Larimar Therapeutics is a clinical‑stage biotechnology company developing nomlabofusp, a CPP‑enabled recombinant fusion protein to deliver frataxin for patients with Friedreich’s ataxia (FA). The program has completed Phase 1 and a Phase 2 dose‑exploration trial with dose‑dependent tissue FXN increases, an ongoing open‑label extension and adolescent PK run‑in, and management is advancing a global Phase 3 (sites being qualified) with a planned BLA timeline under accelerated pathways (management recently cited a BLA target in 2026). Larimar is pre‑revenue, R&D‑intensive, outsources manufacturing (KBI, Bora, Lonza tech transfer) and maintains a lean ~65 person headcount; cash plus marketable securities were ~$138.5M at 6/30/25 (plus a July 2025 offering) with runway management estimating into late‑2026 under current plans. Key value drivers and risks are clinical/regulatory milestones (acceptance of skin FXN as a surrogate endpoint, Phase 3 start, BLA safety database), manufacturing scale‑up, and safety signals such as FDA‑identified anaphylaxis risk.

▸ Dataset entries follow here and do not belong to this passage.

import Literature.NumberTheory.EllipticCurves.KubotaLeopoldtTwoNumerator
import HarnessLib

/-!
# Route `EisensteinDepletionAtTwo`, crux E1M `DepletedLambdaLawAtTwoMod` (item stmt-BirchSwinnertonDyer-20341), line `star`,
# stub `stub_starEisNorm` step (E3): the FINITE-LEVEL CONVOLUTION THEOREM for the Mazur–Tate–Teitelbaum Riemann sums

Cell `bsd-rank2` (HOME run/shared/lean/pub/bsd-rank2/), seat `bsd-rank2-star-p1` (lead of line `star`; plan memo
`Cruxes/DepletedLambdaLawAtTwoMod/StarEisNormPlan.md`, step (E3)). THEOREMS ONLY — no definition, no named fact, no `sorry`.
HONEST FRAMING: generic group-ring bookkeeping for the Riemann sums of `PAdicMeasureTransform` / `KubotaLeopoldtTwoNumerator`
(any prime `p`, any commutative coefficient ring); it is the algebraic engine by which the (★-EisNorm) half of line `star`
("the C-normalised Eisenstein measure is a convolution `E₁ ⋆ E₁^ι`, so its transform is `G·G^ι`·(factors)") becomes a statement
about Riemann sums. Nothing here reads an analytic rank; BSD is not proved by any of this (PARTITION D-0054: none — r_an ≥ 2 axis S0).

* `X_pow_sub_one_dvd_genPoly_conv_sub_mul` — for set functions `F, G, K` on `ℤ/p^{n+e₀}` with `K(a) = Σ_{u unit} F(u)·G(a u⁻¹)`
  on the units, the generating polynomials `P_F(U) = Σ_η Σ_{s mod pⁿ} F(ηγ^s) U^s` (`η` over the Teichmüller representatives,
  `γ = 1 + p^{e₀}`, `s ∈ [0,pⁿ)`) satisfy `U^{pⁿ} − 1 ∣ P_K − P_F·P_G`: `(η,s) ↦ ηγ^s` is a bijection onto `(ℤ/p^{n+e₀})^×`
  (tree: `classMap_injective`, `card_classDomain`, `isUnit_classMap`) and is multiplicative with `s` added modulo
  `pⁿ = ord γ` (`orderOf_cyclotomicGenerator`).
* `distributionRiemannSum_eq_coeff_genPoly_comp` — `RS_μ(k,n) = [Tᵏ] P_μ(1+T)` (`(1+T)^s = Σ C(s,k)Tᵏ`).

References: S. Lang, *Cyclotomic Fields I and II*, GTM 121, Ch. 4 §2 (operations on measures; the power series of a
convolution is the product) [LangCyclotomic1990]; B. Mazur, J. Tate, J. Teitelbaum, Invent. Math. 84 (1986), §I.13
[MazurTateTeitelbaum1986Invent].
-/

set_option linter.dupNamespace false
set_option autoImplicit false

noncomputable section

open scoped Classical
open Polynomial Filter Topology Literature.NumberTheory.EllipticCurves

namespace Summit.BirchSwinnertonDyer.BirchSwinnertonDyer.Theorems.DepletionAtTwo

variable {p : ℕ} [Fact p.Prime] {R : Type*} [CommRing R]

/-- **The sample points are multiplicative**: `(ηγ^s)(η'γ^{s'}) = (ηη')γ^{(s+s') mod pⁿ}` in `ℤ/p^{n+e₀}` (`γ` has order `pⁿ`
there, `orderOf_cyclotomicGenerator`). [cite: MazurTateTeitelbaum1986Invent, §I.13] -/
theorem toZModPow_mul_cyclotomicGenerator_pow_mul (n : ℕ) (η η' : rootsOfUnity (torsionOrder p) ℤ_[p]) (s s' : ZMod (p ^ n)) :
    (PadicInt.toZModPow (n + cyclotomicExponent p) ((η : ℤ_[p]ˣ) : ℤ_[p]) *
        (cyclotomicGenerator p : ZMod (p ^ (n + cyclotomicExponent p))) ^ s.val) *
      (PadicInt.toZModPow (n + cyclotomicExponent p) ((η' : ℤ_[p]ˣ) : ℤ_[p]) *
        (cyclotomicGenerator p : ZMod (p ^ (n + cyclotomicExponent p))) ^ s'.val) =
      PadicInt.toZModPow (n + cyclotomicExponent p) (((η * η' : rootsOfUnity (torsionOrder p) ℤ_[p]) : ℤ_[p]ˣ) : ℤ_[p]) *
        (cyclotomicGenerator p : ZMod (p ^ (n + cyclotomicExponent p))) ^ (s + s').val := by
  haveI : NeZero (p ^ n) := ⟨pow_ne_zero _ (Fact.out : p.Prime).ne_zero⟩
  have hfin : IsOfFinOrder (cyclotomicGenerator p : ZMod (p ^ (n + cyclotomicExponent p))) :=
    orderOf_pos_iff.mp (by rw [orderOf_cyclotomicGenerator]; exact pow_pos (Fact.out : p.Prime).pos _)
  have hγ : (cyclotomicGenerator p : ZMod (p ^ (n + cyclotomicExponent p))) ^ (s.val + s'.val) =
      (cyclotomicGenerator p : ZMod (p ^ (n + cyclotomicExponent p))) ^ (s + s').val := by
    rw [hfin.pow_eq_pow_iff_modEq, orderOf_cyclotomicGenerator, ZMod.val_add]
    exact (Nat.mod_modEq _ _).symm
  have hφ : PadicInt.toZModPow (n + cyclotomicExponent p)
        (((η * η' : rootsOfUnity (torsionOrder p) ℤ_[p]) : ℤ_[p]ˣ) : ℤ_[p]) =
      PadicInt.toZModPow (n + cyclotomicExponent p) ((η : ℤ_[p]ˣ) : ℤ_[p]) *
        PadicInt.toZModPow (n + cyclotomicExponent p) ((η' : ℤ_[p]ˣ) : ℤ_[p]) := by
    rw [Subgroup.coe_mul, Units.val_mul, map_mul]
  rw [hφ, ← hγ, pow_add (cyclotomicGenerator p : ZMod (p ^ (n + cyclotomicExponent p))) s.val s'.val]
  ring

/-- **Finite-level convolution theorem for the generating polynomials of the Riemann sums.** For set functions
`F, G, K` on `ℤ/p^{n+e₀}` with values in a commutative ring such that `K` is the multiplicative CONVOLUTION of `F` and
`G` on the units, `K(a) = Σ_{u ∈ (ℤ/p^{n+e₀})^×} F(u)·G(a·u⁻¹)` for every unit `a`, the generating polynomials
`P_F(U) = Σ_{η} Σ_{s mod pⁿ} F(η γ^s)·U^s` (`η` over the Teichmüller representatives, `γ = 1 + p^{e₀}`, `s ∈ [0, pⁿ)`) satisfy
`P_K ≡ P_F · P_G  (mod U^{pⁿ} − 1)`: the group ring `R[(ℤ/p^{n+e₀})^×]` maps onto `R[Γ/Γ^{pⁿ}] = R[U]/(U^{pⁿ} − 1)`,
`η γ^s ↦ U^s`, and convolution goes to product (Lang, Cyclotomic Fields I–II, Ch. 4 §2; Mazur–Tate–Teitelbaum §I.13).
[cite: LangCyclotomic1990, Ch. 4 §2 (operations on measures)] [cite: MazurTateTeitelbaum1986Invent, §I.13] -/
theorem X_pow_sub_one_dvd_genPoly_conv_sub_mul (n : ℕ)
    (F G K : ZMod (p ^ (n + cyclotomicExponent p)) → R)
    (hK : ∀ a : (ZMod (p ^ (n + cyclotomicExponent p)))ˣ,
      K a = ∑ u : (ZMod (p ^ (n + cyclotomicExponent p)))ˣ, F u * G (a * ↑u⁻¹)) :
    (X ^ (p ^ n) - 1 : R[X]) ∣
      (∑ᶠ η : rootsOfUnity (torsionOrder p) ℤ_[p], ∑ s : ZMod (p ^ n),
          C (K (PadicInt.toZModPow (n + cyclotomicExponent p) ((η : ℤ_[p]ˣ) : ℤ_[p]) *
            (cyclotomicGenerator p : ZMod (p ^ (n + cyclotomicExponent p))) ^ s.val)) * X ^ s.val) -
      (∑ᶠ η : rootsOfUnity (torsionOrder p) ℤ_[p], ∑ s : ZMod (p ^ n),
          C (F (PadicInt.toZModPow (n + cyclotomicExponent p) ((η : ℤ_[p]ˣ) : ℤ_[p]) *
            (cyclotomicGenerator p : ZMod (p ^ (n + cyclotomicExponent p))) ^ s.val)) * X ^ s.val) *
      (∑ᶠ η : rootsOfUnity (torsionOrder p) ℤ_[p], ∑ s : ZMod (p ^ n),
          C (G (PadicInt.toZModPow (n + cyclotomicExponent p) ((η : ℤ_[p]ˣ) : ℤ_[p]) *
            (cyclotomicGenerator p : ZMod (p ^ (n + cyclotomicExponent p))) ^ s.val)) * X ^ s.val) := by
  classical
  haveI := neZero_torsionOrder p
  haveI : NeZero (p ^ n) := ⟨pow_ne_zero _ (Fact.out : p.Prime).ne_zero⟩
  haveI : Fintype (rootsOfUnity (torsionOrder p) ℤ_[p]) := Fintype.ofFinite _
  -- abbreviations: the index type and the sample points
  set T := rootsOfUnity (torsionOrder p) ℤ_[p] × ZMod (p ^ n) with hT
  set pt : T → ZMod (p ^ (n + cyclotomicExponent p)) := fun x ↦
    PadicInt.toZModPow (n + cyclotomicExponent p) ((x.1 : ℤ_[p]ˣ) : ℤ_[p]) *
      (cyclotomicGenerator p : ZMod (p ^ (n + cyclotomicExponent p))) ^ x.2.val with hpt
  -- the sample-point map is a bijection onto the units and is multiplicative
  set Φ : T → (ZMod (p ^ (n + cyclotomicExponent p)))ˣ := fun x ↦ (isUnit_classMap p n x).unit with hΦ
  have hΦval : ∀ x, ((Φ x : (ZMod (p ^ (n + cyclotomicExponent p)))ˣ) : ZMod (p ^ (n + cyclotomicExponent p))) =
      pt x := fun x ↦ by
    simp only [hΦ, hpt, IsUnit.unit_spec]
  have hΦinj : Function.Injective Φ := by
    intro x y hxy
    have h := congr_arg Units.val hxy
    rw [hΦval, hΦval] at h
    exact classMap_injective p n h
  have hΦbij : Function.Bijective Φ :=
    (Fintype.bijective_iff_injective_and_card Φ).mpr ⟨hΦinj, card_classDomain p n⟩
  have hmul : ∀ x y : T, pt x * pt y = pt (x.1 * y.1, x.2 + y.2) := by
    rintro ⟨η, s⟩ ⟨η', s'⟩
    simp only [hpt]
    exact toZModPow_mul_cyclotomicGenerator_pow_mul n η η' s s'
  -- the three generating polynomials as sums over `T`
  have hprod : ∀ (H : ZMod (p ^ (n + cyclotomicExponent p)) → R),
      (∑ᶠ η : rootsOfUnity (torsionOrder p) ℤ_[p], ∑ s : ZMod (p ^ n),
          C (H (PadicInt.toZModPow (n + cyclotomicExponent p) ((η : ℤ_[p]ˣ) : ℤ_[p]) *
            (cyclotomicGenerator p : ZMod (p ^ (n + cyclotomicExponent p))) ^ s.val)) * X ^ s.val) =
        ∑ x : T, C (H (pt x)) * X ^ x.2.val := by
    intro H
    rw [finsum_eq_sum_of_fintype, ← Fintype.sum_prod_type']
  rw [hprod K, hprod F, hprod G]
  -- (1) the convolution side as a double sum, reindexed
  have hKx : ∀ x : T, K (pt x) = ∑ y : T, F (pt y) * G (pt (x.1 * y.1⁻¹, x.2 - y.2)) := by
    intro x
    rw [← hΦval x, hK (Φ x)]
    refine (Fintype.sum_bijective Φ hΦbij (fun y ↦ F (pt y) * G (pt (x.1 * y.1⁻¹, x.2 - y.2)))
      (fun u ↦ F u * G (Φ x * ↑u⁻¹)) (fun y ↦ ?_)).symm
    rw [hΦval y]
    congr 1
    have h1 : ((Φ x : (ZMod (p ^ (n + cyclotomicExponent p)))ˣ) : ZMod (p ^ (n + cyclotomicExponent p))) =
        pt (x.1 * y.1⁻¹, x.2 - y.2) *
          ((Φ y : (ZMod (p ^ (n + cyclotomicExponent p)))ˣ) : ZMod (p ^ (n + cyclotomicExponent p))) := by
      rw [hΦval, hΦval, hmul]
      simp only [inv_mul_cancel_right, sub_add_cancel, Prod.mk.eta]
    rw [h1, Units.mul_inv_cancel_right]
  let e : T × T ≃ T × T :=
    { toFun := fun q ↦ ((q.1.1 * q.2.1, q.1.2 + q.2.2), q.2)
      invFun := fun q ↦ ((q.1.1 * q.2.1⁻¹, q.1.2 - q.2.2), q.2)
      left_inv := fun q ↦ by simp
      right_inv := fun q ↦ by simp }
  have hS_K : ∑ x : T, C (K (pt x)) * X ^ x.2.val =
      ∑ q : T × T, C (F (pt q.2) * G (pt q.1)) * X ^ (q.1.2 + q.2.2).val := by
    have h1 : ∑ x : T, C (K (pt x)) * X ^ x.2.val =
        ∑ q : T × T, C (F (pt q.2) * G (pt (q.1.1 * q.2.1⁻¹, q.1.2 - q.2.2))) * X ^ q.1.2.val := by
      rw [Fintype.sum_prod_type (f := fun q : T × T ↦
        C (F (pt q.2) * G (pt (q.1.1 * q.2.1⁻¹, q.1.2 - q.2.2))) * X ^ q.1.2.val)]
      refine Finset.sum_congr rfl fun x _ ↦ ?_
      rw [hKx x, map_sum, Finset.sum_mul]
    rw [h1, ← Equiv.sum_comp e]
    refine Finset.sum_congr rfl fun q _ ↦ ?_
    simp only [e, Equiv.coe_fn_mk, mul_inv_cancel_right, add_sub_cancel_right, Prod.mk.eta]
  -- (2) the product side as a double sum over the same index
  have hS_FG : (∑ x : T, C (F (pt x)) * X ^ x.2.val) * (∑ x : T, C (G (pt x)) * X ^ x.2.val) =
      ∑ q : T × T, C (F (pt q.2) * G (pt q.1)) * X ^ (q.1.2.val + q.2.2.val) := by
    rw [Finset.sum_mul_sum, Fintype.sum_prod_type_right (f := fun q : T × T ↦
      C (F (pt q.2) * G (pt q.1)) * X ^ (q.1.2.val + q.2.2.val))]
    refine Finset.sum_congr rfl fun x _ ↦ Finset.sum_congr rfl fun y _ ↦ ?_
    rw [map_mul, pow_add]
    ring
  rw [hS_K, hS_FG, ← Finset.sum_sub_distrib]
  refine Finset.dvd_sum fun q _ ↦ ?_
  -- (3) termwise: the exponents agree mod `p^n`
  obtain ⟨c, hc⟩ : ∃ c : ℕ, q.1.2.val + q.2.2.val = (q.1.2 + q.2.2).val + p ^ n * c := by
    have hmod : (q.1.2 + q.2.2).val = (q.1.2.val + q.2.2.val) % p ^ n := ZMod.val_add _ _
    refine ⟨(q.1.2.val + q.2.2.val) / p ^ n, ?_⟩
    rw [hmod]
    exact (Nat.mod_add_div _ _).symm
  have h' : (X ^ (p ^ n) - 1 : R[X]) ∣ 1 - X ^ (p ^ n * c) := by
    have h : (X ^ (p ^ n) - 1 : R[X]) ∣ (X ^ (p ^ n)) ^ c - 1 ^ c := sub_dvd_pow_sub_pow _ _ _
    rw [one_pow, ← pow_mul] at h
    rw [show (1 : R[X]) - X ^ (p ^ n * c) = -(X ^ (p ^ n * c) - 1) from (neg_sub _ _).symm]
    exact h.neg_right
  rw [hc, pow_add]
  have hring : C (F (pt q.2) * G (pt q.1)) * X ^ (q.1.2 + q.2.2).val -
      C (F (pt q.2) * G (pt q.1)) * (X ^ (q.1.2 + q.2.2).val * X ^ (p ^ n * c)) =
      (C (F (pt q.2) * G (pt q.1)) * X ^ (q.1.2 + q.2.2).val) * (1 - X ^ (p ^ n * c)) := by ring
  rw [hring]
  exact h'.mul_left _

/-- **The Riemann sums are the Taylor coefficients at `U = 1` of the generating polynomial**:
`RS_μ(k, n) = [Tᵏ] P_μ(1 + T)`, where `P_μ(U) = Σ_η Σ_{s mod pⁿ} μ(ηγ^s)·U^s` (`(1+T)^s = Σ_k C(s,k)T^k`).
Together with `X_pow_sub_one_dvd_genPoly_conv_sub_mul` this is how a convolution identity of set functions becomes an
identity of Riemann sums modulo the ideal generated by `(1+T)^{pⁿ} − 1`. [cite: MazurTateTeitelbaum1986Invent, §I.13] -/
theorem distributionRiemannSum_eq_coeff_genPoly_comp (μ : (n : ℕ) → ZMod (p ^ n) → ℚ_[p]) (k n : ℕ) :
    distributionRiemannSum μ k n =
      ((∑ᶠ η : rootsOfUnity (torsionOrder p) ℤ_[p], ∑ s : ZMod (p ^ n),
          C (μ (n + cyclotomicExponent p) (PadicInt.toZModPow (n + cyclotomicExponent p) ((η : ℤ_[p]ˣ) : ℤ_[p]) *
            (cyclotomicGenerator p : ZMod (p ^ (n + cyclotomicExponent p))) ^ s.val)) * X ^ s.val).comp (X + 1)).coeff k := by
  classical
  haveI := neZero_torsionOrder p
  haveI : Fintype (rootsOfUnity (torsionOrder p) ℤ_[p]) := Fintype.ofFinite _
  rw [distributionRiemannSum, finsum_eq_sum_of_fintype, finsum_eq_sum_of_fintype, Polynomial.sum_comp,
    Polynomial.finsetSum_coeff]
  refine Finset.sum_congr rfl fun η _ ↦ ?_
  rw [Polynomial.sum_comp, Polynomial.finsetSum_coeff]
  refine Finset.sum_congr rfl fun s _ ↦ ?_
  rw [Polynomial.mul_comp, Polynomial.C_comp, Polynomial.X_pow_comp, Polynomial.coeff_C_mul,
    Polynomial.coeff_X_add_one_pow]

end Summit.BirchSwinnertonDyer.BirchSwinnertonDyer.Theorems.DepletionAtTwo

end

Given Larimar’s pre‑commercial, milestone‑driven profile, executive pay is likely structured with modest cash salaries and substantial equity‑based long‑term incentives (options/RSUs) to align management with value creation from clinical and regulatory events; MD&A highlights stock‑based compensation as a material accounting item. Short‑term or bonus metrics are likely tied to program milestones (Phase 3 initiation, enrollment targets, confirmatory study starts, regulatory interactions) and operational KPIs such as CMC comparability, manufacturing scale‑up milestones, and regulatory submissions. The company’s disclosures stress judgment in R&D accruals and Black‑Scholes inputs, meaning compensation accounting and bonus triggers can be sensitive to expense recognition and volatility assumptions. Retention features (vesting schedules, performance hurdles) are probable given a small R&D workforce and competition for talent in the biotechnology/ pharmaceutical sector.
Insiders at Larimar will most commonly trade around material development milestones and financings—announcements on tissue FXN biomarker acceptance, OLE data updates, Phase 3 start dates, BLA filings, safety developments (e.g., the anaphylaxis classification), and equity offerings (Feb 2024, July 2025) are all likely to move the stock and be windows of heightened attention. Because manufacturing scale‑up and third‑party CMC progress are material to timelines, delays or positive comparability data can likewise trigger insider activity; lock‑ups and 10b5‑1 plans are common in biotechs and may govern planned sales. Regulatory and securities rules (Section 16 reporting, Form 4 filings, and prohibitions on trading on MNPI) are especially salient given frequent FDA interactions under START/accelerated pathways—insiders should observe blackout windows around clinical data and regulatory submissions, and observers should watch option exercises/sales that may reflect tax liquidity needs rather than forward signals about program prospects.